Este trabalho procurou apresentar e discutir ideias acerca da formação de professores sob a

perpectiva da interdisciplinaridade. As experiências relatadas resumem três anos de propostas didático

pedagógicas com grupos de estudantes dos cursos de Licenciatura em Música e Teatro. Respondendo à

questão de pesquisa pensada para este estudo podemos afirmar que os procedimentos de ensino na

perspectiva adotada de “troca e cooperação” (Morin, 2001) “contribuíram imensamente” – como assim foi

definido por um dos estudantes – para a prática pedagógica dos estagiários. Observamos que os

procedimentos compartilhados de ensino tem proporcionado aos estudantes um desafio global e complexo

quando são convidados a pensar nos conhecimentos de forma integrada e não fragmentada.

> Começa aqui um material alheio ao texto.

/-- **Finiteness of the `k[ε]`-points of the rigid lifting condition** (Mazur's hypothesis `Φ_p`
for `Π = G_{F,S}` in the form needed by §20 Prop. 2): a rigid lift `ρ` of `r̄' = Ē⁻¹ ρ̄ Ē` to `k[ε]`
is determined by its values on coset representatives of the open subgroup `ker r̄'` and by its
tangent map on `ker r̄'`, which lies in the finite set `Hom(ker r̄', M₂(k); S)` (Silverman
Prop. VIII.1.6 / Hermite–Minkowski, `finite_unramifiedHoms_holds`).
[cite: Mazur1997Deformation, §21] [cite: SilvermanAEC2009, Prop. VIII.1.6] -/
theorem finite_carrier_dualCNL : ((R.liftingCondition hk).carrier (dualCNL 𝒪 k)).Finite := by
  classical
  letI : TopologicalSpace (Matrix (Fin 2) (Fin 2) k) := ⊥
  haveI : DiscreteTopology (Matrix (Fin 2) (Fin 2) k) := ⟨rfl⟩
  set U := (𝒟.conjResidual R.E).ker with hU
  have hUo : IsOpen (U : Set (absoluteGaloisGroup F)) := by
    rw [hU, ker_conjResidual]; exact 𝒟.isOpen_ker_residual
  haveI : Finite (absoluteGaloisGroup F ⧸ U) := Subgroup.quotient_finite_of_isOpen U hUo
  haveI : Finite (GL (Fin 2) (dualCNL 𝒪 k)) := Finite.of_injective _ Units.val_injective
  have hfinHom : (unramifiedHoms U (Matrix (Fin 2) (Fin 2) k) 𝒟.S).Finite :=
    finite_unramifiedHoms_holds F U hUo (Matrix (Fin 2) (Fin 2) k) 𝒟.S_finite
  let Φ : (absoluteGaloisGroup F →* GL (Fin 2) (dualCNL 𝒪 k)) →
      (U → Matrix (Fin 2) (Fin 2) k) × (absoluteGaloisGroup F ⧸ U → GL (Fin 2) (dualCNL 𝒪 k)) :=
    fun ρ => (tangentMap ρ U, fun q => ρ q.out)
  refine Set.Finite.of_finite_image (f := Φ) ((hfinHom.prod (Set.finite_univ)).subset ?_) ?_
  · rintro _ ⟨ρ, hρ, rfl⟩
    exact ⟨R.tangentMap_mem_unramifiedHoms hk hρ, Set.mem_univ _⟩
  · intro ρ₁ h₁ ρ₂ h₂ h
    have hf : tangentMap ρ₁ U = tangentMap ρ₂ U := congrArg Prod.fst h
    have hq : ∀ q : absoluteGaloisGroup F ⧸ U, ρ₁ q.out = ρ₂ q.out := fun q => congrFun (congrArg Prod.snd h) q
    have hUeq : ∀ u : absoluteGaloisGroup F, u ∈ U → ρ₁ u = ρ₂ u := by
      intro u hu
      apply Units.ext
      refine dualCNL_matrix_ext ?_ ?_
      · rw [R.map_fst_eq_one hk h₁ hu, R.map_fst_eq_one hk h₂ hu]
      · exact congrFun hf ⟨u, hu⟩
    ext γ : 1
    obtain ⟨u, hu⟩ := QuotientGroup.mk_out_eq_mul U γ
    have hγ : γ = (QuotientGroup.mk γ : absoluteGaloisGroup F ⧸ U).out * (u : absoluteGaloisGroup F)⁻¹ := by
      rw [hu, mul_inv_cancel_right]
    rw [hγ, map_mul, map_mul, map_inv, map_inv, hq, hUeq u u.2]

end RigidData

end NearlyOrdinaryDatum

/-- **Calegari–Mazur: existence of the universal nearly ordinary deformation ring** (discharge of
`nearlyOrdinaryDeformationRing_nonempty`).  *"Suppose `ρ̄` satisfies `End_𝔽(ρ̄) = 𝔽` and is nearly
ordinary and distinguished for each `v ∣ p`.  Then `ρ̄` admits a universal nearly ordinary
deformation ring `R(ρ̄)`"* — "the proof of this is standard, see [Mazur, §30]".  Proof as in Mazur:
the nearly ordinary deformations form (after Skinner–Wiles rigidification,
`NearlyOrdinaryDatum.RigidData.liftingCondition`) a deformation condition for `Π = Γ_F`, whose
`k[ε]`-points are finite by the `p`-finiteness of `G_{F,S}` (`finite_carrier_dualCNL`, from
Silverman VIII.1.6), so Mazur's §20 Prop. 2 (`LiftingCondition.exists_universal_of_finite`, made
explicit as a sequential limit of the finite-level universal rings) represents it; the universal
rigid lift conjugated back by `E` is the universal nearly ordinary deformation
(`RigidData.nonempty_deformationRing`). [cite: CalegariMazur2008, §2.2 (arXiv 0708.2451, p. 9)]
[cite: Mazur1997Deformation, §20 Prop. 2, §23, §30] -/
theorem nearlyOrdinaryDeformationRing_nonempty_holds : nearlyOrdinaryDeformationRing_nonempty :=
  NearlyOrdinaryDatum.nearlyOrdinaryDeformationRing_nonempty_of_finite
    fun _ _ _ _ _ _ _ _ _ _ _ _ _ _ _ 𝒟 R => R.finite_carrier_dualCNL 𝒟.residueMap_surjective

end Literature.NumberTheory.GaloisRepresentations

Este ano foi possível acompanhar um estágio curricular integrando música e teatro, como parte dos

resultados deste projeto. Os licenciandos desenvolveram um trabalho integrado com uma turma de crianças

na faixa etária entre quatro e cinco anos, do Núcleo de Desenvolvimento Infantil (NDI/UFSC). Por meio da

metodologia teatral do Drama, onde as atividades, inseridas em um contexto ficcional, se desenvolveram por

episódios e com a mediação do professor-personagem, as aulas foram permeadas de vivências teatrais e

musicais. A temática estava relacionada ao respeito pela diversidade, onde experiências com elementos de

culturas estrangeiras tornaram-se o foco dos processos de ensino e aprendizagem.

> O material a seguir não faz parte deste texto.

import Mathlib
import HarnessLib
import HarnessLib.Audit
import Summits.QuantumAdvantage.Statement
import Literature.Computability.QuantumComplexity.RandomOracleMeasure
import Literature.Computability.Complexity.AvgPRel
import Literature.Computability.Cryptography.ClassBQP
import Literature.Computability.Cryptography.QuantumQuery
import Literature.Computability.Complexity.Promise
import Literature.Computability.Complexity.Oracle
import Literature.Computability.Complexity.ProbabilisticClasses
import Summits.QuantumAdvantage.QuantumAdvantage.Theorems.SosSandwichCornerLiftD
import HarnessLib.Audit.Status.Attr
/-! ## §15 At a ramified place the shell is two `TK`-orbits: `{x | d x = m} = TK · x_m ⊔ π · (TK · x_m)` -/

include hϖ in
/-- **NORMALISING A TORUS ELEMENT** (under the non-split hypothesis `hE`): given ONE torus element `π` with `|det π| = |ϖ|` (a uniformiser of `E` — the place is RAMIFIED),
every torus element `t ∈ GL₂(F)` acts on the vertices either like an INTEGRAL UNIT-NORM torus element `t₀ ∈ TK` or like `π · t₀` with `t₀ ∈ TK`: divide by the scalar
`ϖ^{⌊ord(det t)∕2⌋}` (scalars act trivially, ★ `glVertexAct_scalar_mul`) and, if `ord(det t)` is odd, by `π`; integrality of the quotient IS `hE`.
[cite: LabesseLanglands1979, §2 p. 8] -/
theorem exists_torusInt_glVertexAct_eq_or {u v : F} (hu : u ∈ 𝒪[F]) (hv : v ∈ 𝒪[F])
    (hE : ∀ p q : F, valuation F (p ^ 2 + p * q * u - q ^ 2 * v) ≤ 1 → p ∈ 𝒪[F] ∧ q ∈ 𝒪[F])
    {γτ : GL (Fin 2) F} (hγτ : (γτ : Matrix (Fin 2) (Fin 2) F) = !![0, v; 1, u])
    {π : GL (Fin 2) F} (hπ : π ∈ Subgroup.centralizer ({γτ} : Set (GL (Fin 2) F))) (hπdet : valuation F (π : Matrix (Fin 2) (Fin 2) F).det = valuation F ϖ)
    {t : GL (Fin 2) F} (ht : t ∈ Subgroup.centralizer ({γτ} : Set (GL (Fin 2) F))) :
    ∃ t₀ ∈ Subgroup.centralizer ({γτ} : Set (GL (Fin 2) F)) ⊓ glInt 2 F,
      (∀ x, glVertexAct hϖ t x = glVertexAct hϖ t₀ x) ∨ (∀ x, glVertexAct hϖ t x = glVertexAct hϖ (π * t₀) x) := by
  have h0 := hϖ.ne_zero
  have hv0 : valuation F ϖ ≠ 0 := (Valuation.ne_zero_iff _).2 h0
  -- membership in `TK` from the centraliser and the determinant, via `hE`
  have key : ∀ s : GL (Fin 2) F, s ∈ Subgroup.centralizer ({γτ} : Set (GL (Fin 2) F)) → valuation F (s : Matrix (Fin 2) (Fin 2) F).det = 1 →
      s ∈ Subgroup.centralizer ({γτ} : Set (GL (Fin 2) F)) ⊓ glInt 2 F := by
    intro s hs hsdet
    obtain ⟨c, e, hse⟩ := (mem_centralizer_companion_iff hγτ s).1 hs
    have hN : valuation F (c ^ 2 + c * e * u - e ^ 2 * v) ≤ 1 := by
      rw [← QuadraticRegularRep.det_regRep u v c e, ← hse, hsdet]
    obtain ⟨hc, he⟩ := hE c e hN
    exact (mem_centralizer_inf_glInt_iff hu hv hγτ s).2 ⟨c, e, hc, he, hse, hsdet⟩
  -- `det t = ϖ^k w`, `k = 2 j + ε`
  have hdet0 : (t : Matrix (Fin 2) (Fin 2) F).det ≠ 0 := (t.isUnit.map Matrix.detMonoidHom).ne_zero
  obtain ⟨k, w, hw, hk⟩ := exists_eq_zpow_mul_of_ne_zero hϖ hdet0
  set cm : Fˣ := (Units.mk0 ϖ h0) ^ (-(k / 2)) with hcm
  set t' : GL (Fin 2) F := cm.map ((Matrix.scalar (Fin 2) : F →+* Matrix (Fin 2) (Fin 2) F) : F →* Matrix (Fin 2) (Fin 2) F) * t with ht'
  have hcmcoe : ((cm.map ((Matrix.scalar (Fin 2) : F →+* Matrix (Fin 2) (Fin 2) F) : F →* Matrix (Fin 2) (Fin 2) F) : GL (Fin 2) F) : Matrix (Fin 2) (Fin 2) F) =
      ϖ ^ (-(k / 2)) • (1 : Matrix (Fin 2) (Fin 2) F) := by
    rw [Units.coe_map, MonoidHom.coe_coe, Matrix.scalar_apply, ← Matrix.smul_one_eq_diagonal, hcm, Units.val_zpow_eq_zpow_val, Units.val_mk0]
  have ht'act : ∀ x, glVertexAct hϖ t x = glVertexAct hϖ t' x := fun x => (glVertexAct_scalar_mul hϖ cm t x).symm
  have ht'cen : t' ∈ Subgroup.centralizer ({γτ} : Set (GL (Fin 2) F)) := by
    refine mul_mem ?_ ht
    rw [Subgroup.mem_centralizer_singleton_iff]
    ext : 1
    rw [Units.val_mul, Units.val_mul, hcmcoe, Matrix.smul_mul, Matrix.mul_smul, Matrix.one_mul, Matrix.mul_one]
  have ht'det : valuation F (t' : Matrix (Fin 2) (Fin 2) F).det = valuation F ϖ ^ (k % 2) := by
    rw [ht', Units.val_mul, Matrix.det_mul, hcmcoe, Matrix.det_smul, Matrix.det_one, mul_one, Fintype.card_fin, hk, map_mul, map_mul, map_pow,
      map_zpow₀, map_zpow₀, hw, mul_one, ← zpow_natCast, ← _root_.zpow_mul, ← zpow_add₀ hv0]
    congr 1
    push_cast
    omega
  rcases Int.emod_two_eq_zero_or_one k with hε | hε
  · -- even: `t'` itself is integral of unit norm
    rw [hε, zpow_zero] at ht'det
    exact ⟨t', key t' ht'cen ht'det, Or.inl ht'act⟩
  · -- odd: `π⁻¹ t'` is integral of unit norm
    rw [hε, zpow_one] at ht'det
    refine ⟨π⁻¹ * t', key _ (mul_mem (inv_mem hπ) ht'cen) ?_, Or.inr fun x => ?_⟩
    · rw [Units.val_mul, Matrix.det_mul, map_mul, Matrix.coe_units_inv, Matrix.det_nonsing_inv, Ring.inverse_eq_inv', map_inv₀, hπdet, ht'det,
        inv_mul_cancel₀ hv0]
    · rw [mul_inv_cancel_left, ht'act]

Para os próximos semestres vislumbram-se trabalhos interdisciplinares com as artes visuais e com os

estagiários de Pedagogia. Por um lado, acredita-se que olhar para outras práticas é fundamental para se obter

uma visão sobre a própria prática e, por outro, romper com o isolamento das disciplinas, considerando o que

lhes é contextual, pode contribuir para modificar e alterar os procedimentos de ensino das aulas de arte.